* **AIM OF THE TASK**: Report only how many lines of the entries below contain the string "TorusQuasilinearLimit".

----

import Literature.Analysis.PDE.TorusQuasilinearLocalExistence
import Literature.Analysis.OperatorTheory.PositiveSqrtSmooth
import HarnessLib

/-!
# Local classical solutions of quasilinear symmetric hyperbolic systems on `𝕋³` (and on `𝕋ᵈ`,
# every `d`) with a GENERAL symmetric positive definite symmetriser, for data with compact range
# in the domain of the coefficients (topic `Analysis/PDE`)

Analysis/PDE proof file (theorems only; no definitions, no named facts). This is the classical
local existence theorem for quasilinear symmetric hyperbolic systems
`A₀(U)∂ₜU + ∑ⱼ Aⱼ(U)∂ⱼU = 0` on the flat torus `𝕋³` in the `C^∞` class, in the generality in
which it is printed (Majda 1984, Ch. 2 §2.1, Thm 2.1 with Cor. 1–2 of Thm 2.2; Dafermos 2005,
§5.1, Thm 5.1.1, Steps 1–4 of the proof; Kato 1975, Thms I–II): the coefficients `A₀, Aⱼ` are
smooth symmetric operator fields on an OPEN set of states `𝒪` of a finite-dimensional real inner
product space `W`, `A₀` is positive definite on `𝒪` — NOT necessarily diagonal — and the smooth
datum `U₀ : 𝕋³ → W` takes values in a compact `K ⊆ 𝒪`; then there are `T > 0` and a jointly
smooth `V` on `(-T, T) × 𝕋³` with values in `𝒪`, `V(0) = U₀`, solving the system
(`exists_smooth_solution_of_compact_range`), its forward version on `[0, T) × 𝕋³` with the
one-sided time derivative (`exists_smooth_solution_of_compact_range_Ico`), and the same statement
in MATRIX language on `ℝᴺ` (`symmHyperbolicLocalExistence_matrix`) — verbatim the hypothesis
`H` of `Literature.MathematicalPhysics.KineticTheory.hsEuler_localExistence_of_symmHyperbolicLocalExistence`
(`HardSphereEulerSymmetricForm`), which is thereby PROVED in full generality. The companion file
`TorusQuasilinearLocalExistence` treats the case of a DIAGONAL `A₀` (congruence
`diag(aᵢᵢ^{-1/2})`), which suffices for the Euler system; the general case is what other
symmetrisable systems of continuum physics (MHD, elasticity, relativistic fluids; Dafermos
§§3.3, 5.4) need, and it is the printed theorem.

Generic dimension: the three statements are proved first on `𝕋ᵈ` for EVERY `d`
(`exists_smooth_solution_of_compact_range_dim`, `exists_smooth_solution_of_compact_range_Ico_dim`,
`symmHyperbolicLocalExistence_matrix_dim (d N : ℕ) …`) through Majda's theorem on `𝕋ᵈ` in the
`C^∞` class `IsQLSymmCoeff.exists_smooth_solution_of_wordSup` at the Sobolev margin `σ = d + 1`,
hypothesis-free by the word-form sup embedding `Torus.wordSupEmbedding_fin` (Majda 1984, Thm 2.1
is stated in any number of space variables; Kato 1975, Thm II); the `𝕋³` statements below are
their `d = 3` instances, with unchanged statements. `symmHyperbolicLocalExistence_matrix_dim d` is
literally the named fact `SymmHyperbolicLocalExistenceDim d` (`[X_d]`) for every `d`.

The analytic core — Majda's energy method and Picard scheme for GLOBALLY defined coefficients
with a uniformly coercive bounded symmetriser and a smooth congruence `Q A₀ P = 1` — is the tree
theorem `IsQLSymmCoeff.exists_smooth_solution` (`TorusQuasilinearLimit`). This file performs the
two reductions of the printed proof that lead to it:

1. **cut-off of the coefficients off a neighbourhood of the data** (Majda: "we modify the
   coefficients outside a neighbourhood `G₂` of `Ḡ₁`"; Dafermos: "fix any open subset `ℬ` …
   which contains the closure of the range of `U₀` and whose closure is contained in `𝒪`") by the
   smooth Urysohn function of `CoefficientCutoff` (`ã₀ = χA₀ + (1 - χ)1`, `ãⱼ = χAⱼ`: globally
   smooth, symmetric, `ã₀` uniformly coercive and bounded);
2. **the congruence** `P = Q = (√ã₀)⁻¹` for a GENERAL symmetric positive definite `ã₀`, smooth
   by the smoothness of the inverse positive square root on symmetric positive definite operators
   (`OperatorTheory/PositiveSqrtSmooth`, `contDiffOn_inverse_posSqrt`), symmetric, with
   `Q ã₀ P = 1` (`inner_inverse_posSqrt_symm`, `inverse_posSqrt_apply_apply`);

and the final localisation: by the tube lemma on the compact torus
(`IsSmoothSpaceTimeOn.eventually_norm_sub_lt`) and `IsCompact.exists_cthickening_subset_open`,
the solution of the cut-off system stays, for short time, in the neighbourhood of `K` on which the
coefficients were not modified, so it solves the original system and takes values in `𝒪`.

## Mathlib / tree search

Tree: `IsQLSymmCoeff`, `IsQLSymmCoeff.exists_smooth_solution`,
`IsQLSymmCoeff.exists_smooth_solution_of_wordSup` (`TorusQuasilinearAPriori`,
`TorusQuasilinearLimit`), `Torus.wordSupEmbedding_fin` (`TorusWordSupEmbedding`);
`exists_contDiff_cutoff_eq_one_nhds`, `contDiff_cutoffComb`,
`cutoffComb_eq_of_eq_one`, `inner_cutoffComb_symm`, `le_inner_cutoffComb_self`,
`exists_forall_norm_iteratedFDeriv_cutoffComb_le` (`CoefficientCutoff`); `IsPosDefSymm`,
`posSqrt`, `IsPosDefSymm.isPosDefSymm_posSqrt`, `IsPosDefSymm.posSqrt_mul_posSqrt`,
`IsPosDefSymm.isUnit`, `contDiffOn_inverse_posSqrt` (`OperatorTheory/PositiveSqrtSmooth`);
`contDiffOn_toEuclideanCLM`, `inner_toEuclideanCLM_symm`, `inner_toEuclideanCLM_pos`,
`symmHyperbolicLocalExistence_of_diagonal` (`TorusQuasilinearLocalExistence`, the diagonal
case); `IsSmoothSpaceTimeOn.mono/.eventually_norm_sub_lt/.hasDerivWithinAt_slice`
(`TorusSpaceTime`, `TorusCalculusProofs`). Mathlib: `Ring.inverse_mul_cancel`,
`Ring.mul_inverse_cancel`, `IsCompact.exists_cthickening_subset_open`,
`DifferentiableAt.derivWithin`, `uniqueDiffOn_Ico`, `Matrix.isHermitian_iff_isSymm`,
`Matrix.ofLp_toEuclideanCLM`.

## References

* A. Majda, *Compressible Fluid Flow and Systems of Conservation Laws in Several Space
  Variables*, Springer 1984, Ch. 2 §2.1, Thm 2.1 and its proof; Thm 2.2, Cor. 1–2. [`Majda1984`]
* C. M. Dafermos, *Hyperbolic Conservation Laws in Continuum Physics*, 2nd ed., Springer 2005,
  §5.1, Thm 5.1.1 and its proof (pp. 122–126). [`Dafermos2005`]
* T. Kato, The Cauchy problem for quasi-linear symmetric hyperbolic systems, Arch. Rational
  Mech. Anal. 58 (1975) 181–205, Thms I–II. [`Kato1975`]
-/

noncomputable section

----

* **EXERCISE RESULT**: 2